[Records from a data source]

import Mathlib

/-!
# Route BarrierLever — item `PartitionMinorsHitByVP` (stmt-ValiantsHypothesis-19717), line `hidden-states`:
# THE THREE-MOVER CHAIN IDENTITY (pure algebra) — toolkit for the chain lemma `…SecondShellChainThree`

Helper file (`--supports stmt-ValiantsHypothesis-19717`; cell valiant-natproofs, 𝒟-side door (c), registered line
`Cruxes/PartitionMinorsHitByVP/Lines/hidden_states.lean` v8; prover seat val-np-p6 gen 18).  Closes NO item; definition-free.

CONTENTS.  (1) `det_eq_zero_of_row_mem_span` — a row in the span of the other rows kills the determinant (the form in which
all CANCELLATION cells are applied: a relation given piecewise as a sum of sums, no global coefficient vector needed).
(2) ★ `chain₃_column_identity` — the budget-two expansion of `Y_a Y_b Y_c` for a CHAIN of three movers `c → b → a` with
SYMBOLIC weights: constants `a₀, b₀, c₀` (what the movers read inside the inert block), path weights `σ` (`b` reads `a`),
`τ` (`c` reads `b`), and for every read exit `d` the weights `α_d, β_d, γ_d`; on a column meeting at most two free nodes
(`|JD| + n_a + n_b + n_c ≤ 2`) the product is the explicit combination
`λ_∅ + λ_a Y_a + λ_b Y_b + λ_c Y_c + λ_{ab} Y_aY_b + λ_{ac} Y_aY_c + λ_{bc} Y_bY_c + Σ_d (λ_d + λ_{ad} Y_a + λ_{bd} Y_b + λ_{cd} Y_c)
 + στ((Σ_d α_d)² − Σ_d α_d²)` — the last term says: the only pure-exit pairs are pairs of `a`-exits, coefficient `2στ α_d α_{d'}`.
Found with generic-weight elimination (lab/pn_expand*.py, this seat; lab/expandg.py of gen 17) and checked here by `ring` in the
twelve budget cases; it specialises to gen 17's `nested_budget_identity` / `…'` / `…₂` / `…_shared`.

HONEST LABEL: conjecture-column toolkit (second shell, every `t, h`); 19717 stays OPEN; nothing on crux 14610 or VP ≠ VNP.
-/

set_option linter.dupNamespace false

namespace Summit.ValiantsHypothesis.ValiantsHypothesis.Theorems.BarrierLever.HiddenStates

open Finset

noncomputable section

namespace SecondShell

/-! ## A row in the span of the other rows kills the determinant -/

/-- if row `i₀` lies in the span of the other rows, the determinant vanishes. -/
theorem det_eq_zero_of_row_mem_span {r : ℕ} (Mx : Matrix (Fin r) (Fin r) ℂ) (i₀ : Fin r)
    (h : Mx i₀ ∈ Submodule.span ℂ (Mx '' {i | i ≠ i₀})) : Mx.det = 0 := by
  apply Matrix.det_eq_zero_of_not_linearIndependent_rows
  intro hli
  exact hli.notMem_span_image (s := {i | i ≠ i₀}) (by simp) h

/-! ## The three-mover chain identity on a budget-two column (pure algebra) -/

/-- ★ the budget-two expansion of `Y_a Y_b Y_c` for a chain `c → b → a` with symbolic exit weights: on a column meeting at most
two of the free nodes (movers `a, b, c` with indicators `n_•`, read exits `JD`), `Y_a = n_a + a₀ + Σ α`, `Y_b = n_b + σ n_a + b₀ + Σ β`,
`Y_c = n_c + τ n_b + c₀ + Σ γ`. -/
theorem chain₃_column_identity {β : Type*} [DecidableEq β] (JD : Finset β) (αw βw γw : β → ℂ)
    (a₀ b₀ c₀ σ τ : ℂ) (na nb nc : ℕ) (hna : na = 0 ∨ na = 1) (hnb : nb = 0 ∨ nb = 1) (hnc : nc = 0 ∨ nc = 1)
    (hbudget : JD.card + na + nb + nc ≤ 2) (Ya Yb Yc : ℂ)
    (hYa : Ya = na + a₀ + ∑ d ∈ JD, αw d) (hYb : Yb = nb + σ * na + b₀ + ∑ d ∈ JD, βw d)
    (hYc : Yc = nc + τ * nb + c₀ + ∑ d ∈ JD, γw d) :
    Ya * Yb * Yc = a₀ * (b₀ + σ) * (c₀ + τ) - (b₀ + σ) * (c₀ + τ) * Ya - a₀ * (c₀ + τ) * Yb - a₀ * (b₀ + σ) * Yc
      + (c₀ + τ) * (Ya * Yb) + (b₀ + σ) * (Ya * Yc) + a₀ * (Yb * Yc)
      + ∑ d ∈ JD, ((-2 * αw d * βw d * γw d - c₀ * αw d * βw d - b₀ * αw d * γw d - a₀ * βw d * γw d
          + τ * a₀ * βw d + σ * c₀ * αw d + σ * τ * αw d * (1 + αw d + a₀))
        + (βw d * γw d - τ * βw d - σ * τ * αw d) * Ya + (αw d * γw d) * Yb + (αw d * βw d - σ * αw d) * Yc)
      + σ * τ * ((∑ d ∈ JD, αw d) ^ 2 - ∑ d ∈ JD, (αw d) ^ 2) := by
  rcases Nat.lt_or_ge JD.card 1 with h0 | h1
  · have hJD : JD = ∅ := Finset.card_eq_zero.1 (show JD.card = 0 by omega)
    subst hJD
    simp only [Finset.sum_empty, add_zero] at hYa hYb hYc ⊢
    subst hYa hYb hYc
    rcases hna with rfl | rfl <;> rcases hnb with rfl | rfl <;> rcases hnc with rfl | rfl <;>
      first | (exfalso; omega) | (push_cast; ring)
  · rcases Nat.lt_or_ge JD.card 2 with h1' | h2
    · obtain ⟨d, hJD⟩ := Finset.card_eq_one.1 (show JD.card = 1 by omega)
      subst hJD
      rw [Finset.card_singleton] at hbudget
      simp only [Finset.sum_singleton] at hYa hYb hYc ⊢
      subst hYa hYb hYc
      rcases hna with rfl | rfl <;> rcases hnb with rfl | rfl <;> rcases hnc with rfl | rfl <;>
        first | (exfalso; omega) | (push_cast; ring)
    · obtain ⟨d, d', hdd, hJD⟩ := Finset.card_eq_two.1 (show JD.card = 2 by omega)
      subst hJD
      rw [Finset.card_pair hdd] at hbudget
      obtain ⟨rfl, rfl, rfl⟩ : na = 0 ∧ nb = 0 ∧ nc = 0 := by omega
      simp only [Finset.sum_pair hdd] at hYa hYb hYc ⊢
      subst hYa hYb hYc
      push_cast; ring

end SecondShell

end

end Summit.ValiantsHypothesis.ValiantsHypothesis.Theorems.BarrierLever.HiddenStates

* _WORK INSTRUCTION_:
Your answer should be the lines above from the one containing "two free nodes" through the one containing "the determinant -/", copied exactly and with both ends kept.

* _OUTPUT FOR THIS EXERCISE_:
`τ` (`c` reads `b`), and for every read exit `d` the weights `α_d, β_d, γ_d`; on a column meeting at most two free nodes
(`|JD| + n_a + n_b + n_c ≤ 2`) the product is the explicit combination
`λ_∅ + λ_a Y_a + λ_b Y_b + λ_c Y_c + λ_{ab} Y_aY_b + λ_{ac} Y_aY_c + λ_{bc} Y_bY_c + Σ_d (λ_d + λ_{ad} Y_a + λ_{bd} Y_b + λ_{cd} Y_c)
 + στ((Σ_d α_d)² − Σ_d α_d²)` — the last term says: the only pure-exit pairs are pairs of `a`-exits, coefficient `2στ α_d α_{d'}`.
Found with generic-weight elimination (lab/pn_expand*.py, this seat; lab/expandg.py of gen 17) and checked here by `ring` in the
twelve budget cases; it specialises to gen 17's `nested_budget_identity` / `…'` / `…₂` / `…_shared`.

HONEST LABEL: conjecture-column toolkit (second shell, every `t, h`); 19717 stays OPEN; nothing on crux 14610 or VP ≠ VNP.
-/

set_option linter.dupNamespace false

namespace Summit.ValiantsHypothesis.ValiantsHypothesis.Theorems.BarrierLever.HiddenStates

open Finset

noncomputable section

namespace SecondShell

/-! ## A row in the span of the other rows kills the determinant -/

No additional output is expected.